A CABD study led by UPO professor José Antonio Sánchez Alcázar demonstrates how pathological alterations in the mitochondrial mutation LIPT1 can be corrected by activators of UPRmt, a mitochondrial protection mechanism.


Mitochondrial diseases, a group of genetic disorders that affect cellular energy production, remain one of the greatest challenges in modern medicine. With a prevalence of more than 1 in 5000 people, these diseases often lack effective treatments. However, a research team at the CABD in Seville, led by Professor José Antonio Sánchez Alcázar, has made significant advances in the development of new therapeutic strategies to combat these pathologies.

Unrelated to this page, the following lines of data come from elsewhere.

/-! ## §4 Closers: bridge input + `IR` + `ROT` ⊢ `YangMills` -/

/-- **`YangMills` from the bridge's UV-side input, the infrared leg and the rotation leg OF RECORD (rev 2′)**: for every compact simple `G` a
witness `(r, a)` with floors ∧ ceilings; the text of `IR` gives `GapInUnits G r a`; `Theorems.ROT.ROTRev2'` gives an unbounded torus class carrying
the rotation-Ward leg; the PROVED class bridge `Theorems.ROT.yangMills_of_legs_on` concludes.  In the route file after the R85 restate:
`hROT : ROT` unfolds to `ROTRev2'` (character-identical texts). [folklore; glue] -/
theorem yangMills_of_legsWitnessAll_rotRev2'
    (hLegs : ∀ (G : Type) [Group G] [TopologicalSpace G] [IsTopologicalGroup G] [CompactSpace G],
      IsCompactSimpleLieGroup G → letI : MeasurableSpace G := borel G; haveI : BorelSpace G := ⟨rfl⟩;
      ∃ (r : LatticeRep G) (a : ℝ → ℝ), (∀ β, 0 < a β) ∧ Tendsto a atTop (𝓝 0) ∧ LowerBounds G r a ∧ MomentBounds6 G r a)
    (hIR : ∀ (G : Type) [Group G] [TopologicalSpace G] [IsTopologicalGroup G] [CompactSpace G],
      IsCompactSimpleLieGroup G → letI : MeasurableSpace G := borel G; haveI : BorelSpace G := ⟨rfl⟩;
      ∀ (r : LatticeRep G) (a : ℝ → ℝ), (∀ β, 0 < a β) → Tendsto a atTop (𝓝 0) → LowerBounds G r a → GapInUnits G r a)
    (hROT : ROTRev2') : YangMills := by
  refine yangMills_of_legs_on ?_
  intro G _ _ _ _ hG
  letI : MeasurableSpace G := borel G
  haveI : BorelSpace G := ⟨rfl⟩
  obtain ⟨r, a, ha, ha0, hlb, hmb⟩ := hLegs G hG
  have hir := hIR G hG r a ha ha0 hlb
  obtain ⟨S, hS, hW⟩ := hROT G hG r a ha ha0 hlb hmb hir
  exact ⟨r, a, ha, ha0, hmb, hlb, hir, S, hS, hW⟩
/-- **The `n`-step lazy kernel from `x` is supported in the ball `B(x, n)`**. [cite: Woess2000, §1.B] -/
theorem lazyStep_eq_zero_of_notMem_ball {n : ℕ} {x y : V} (hy : y ∉ DCTQ.ball G x n) : lazyStep G n x y = 0 := by
  induction n generalizing x with
  | zero =>
    rw [DCTQ.ball_zero, Finset.mem_singleton] at hy
    rw [lazyStep_zero, if_neg (Ne.symm hy)]
  | succ n ih =>
    rw [lazyStep_succ, ih (fun h => hy (DCTQ.subset_ball_succ x n h)), mul_zero, zero_add]
    refine mul_eq_zero_of_right _ (Finset.sum_eq_zero fun z hz => ?_)
    rw [ih (fun h => hy ?_), mul_zero]
    have hz1 : z ∈ DCTQ.ball G x 1 := DCTQ.mem_ball_succ_of_adj (DCTQ.mem_ball_self x 0) ((G.mem_neighborFinset x z).1 hz)
    have := DCTQ.mem_ball_add hz1 h
    rwa [add_comm] at this

/-! ## §2 Chapman–Kolmogorov -/

/-- **Chapman–Kolmogorov for the lazy kernel**: `p^L_{m+n}(x, z) = Σ_{y ∈ S} p^L_m(x, y)·p^L_n(y, z)` for every finset `S ⊇ B(x, m)` (the `m`-step kernel from `x`
vanishes off `B(x, m)`). [cite: Woess2000, §1.B (P^{m+n} = P^m P^n)] -/
theorem lazyStep_add (m n : ℕ) (x z : V) (S : Finset V) (hS : DCTQ.ball G x m ⊆ S) :
    lazyStep G (m + n) x z = ∑ y ∈ S, lazyStep G m x y * lazyStep G n y z := by
  induction m generalizing x S with
  | zero =>
    have hx : x ∈ S := hS (DCTQ.mem_ball_self x 0)
    rw [zero_add]
    simp only [lazyStep_zero, ite_mul, one_mul, zero_mul]
    rw [Finset.sum_ite_eq S x, if_pos hx]
  | succ m ih =>
    rw [show m + 1 + n = (m + n) + 1 by omega, lazyStep_succ]
    have hxS : DCTQ.ball G x m ⊆ S := (DCTQ.subset_ball_succ x m).trans hS
    have hwS : ∀ w ∈ G.neighborFinset x, DCTQ.ball G w m ⊆ S := by
      intro w hw y hy
      have hw1 : w ∈ DCTQ.ball G x 1 := DCTQ.mem_ball_succ_of_adj (DCTQ.mem_ball_self x 0) ((G.mem_neighborFinset x w).1 hw)
      have := DCTQ.mem_ball_add hw1 hy
      rw [add_comm] at this
      exact hS this
    have hN : ∑ w ∈ G.neighborFinset x, 1 / (G.degree x : ℝ) * lazyStep G (m + n) w z =
        ∑ w ∈ G.neighborFinset x, 1 / (G.degree x : ℝ) * ∑ y ∈ S, lazyStep G m w y * lazyStep G n y z :=
      Finset.sum_congr rfl fun w hw => by rw [ih w S (hwS w hw)]
    rw [ih x S hxS, hN]
    -- RHS: expand `p^L_{m+1}(x, y)` and rearrange
    have hR : ∀ y ∈ S, lazyStep G (m + 1) x y * lazyStep G n y z =
        (1 / 2 : ℝ) * (lazyStep G m x y * lazyStep G n y z) +
          (1 / 2 : ℝ) * ∑ w ∈ G.neighborFinset x, 1 / (G.degree x : ℝ) * (lazyStep G m w y * lazyStep G n y z) := by
      intro y _
      rw [lazyStep_succ, add_mul, Finset.mul_sum, Finset.mul_sum, Finset.sum_mul]
      congr 1
      · ring
      · exact Finset.sum_congr rfl fun w _ => by ring
    have hRHS : ∑ y ∈ S, lazyStep G (m + 1) x y * lazyStep G n y z =
        (1 / 2 : ℝ) * ∑ y ∈ S, lazyStep G m x y * lazyStep G n y z +
          (1 / 2 : ℝ) * ∑ y ∈ S, ∑ w ∈ G.neighborFinset x, 1 / (G.degree x : ℝ) * (lazyStep G m w y * lazyStep G n y z) := by
      rw [Finset.sum_congr rfl hR, Finset.sum_add_distrib, Finset.mul_sum, Finset.mul_sum]
    rw [hRHS]
    congr 2
    calc ∑ w ∈ G.neighborFinset x, 1 / (G.degree x : ℝ) * ∑ y ∈ S, lazyStep G m w y * lazyStep G n y z
        = ∑ w ∈ G.neighborFinset x, ∑ y ∈ S, 1 / (G.degree x : ℝ) * (lazyStep G m w y * lazyStep G n y z) :=
          Finset.sum_congr rfl fun w _ => Finset.mul_sum S (fun y => lazyStep G m w y * lazyStep G n y z) (1 / (G.degree x : ℝ))
      _ = _ := Finset.sum_comm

The recently published study addresses the treatment of the mitochondrial LIPT1 mutation by activating the mitochondrial response to misfolded proteins (UPRmt). The LIPT1 mutation causes respiratory chain deficiencies and very severe clinical pictures such as Leigh Syndrome or subacute necrotizing encephalomyelopathy, a progressive neurodegenerative disease, often fatal in early life.



Summary of the results

Using fibroblasts from an affected patient, the team discovered that a pharmacological cocktail composed of antioxidants and mitochondrial enhancers can correct the pathological alterations caused by this mutation. This therapy not only enabled cell survival under adverse conditions, but also restored critical functions such as mitochondrial protein lipoylation and cellular bioenergetics.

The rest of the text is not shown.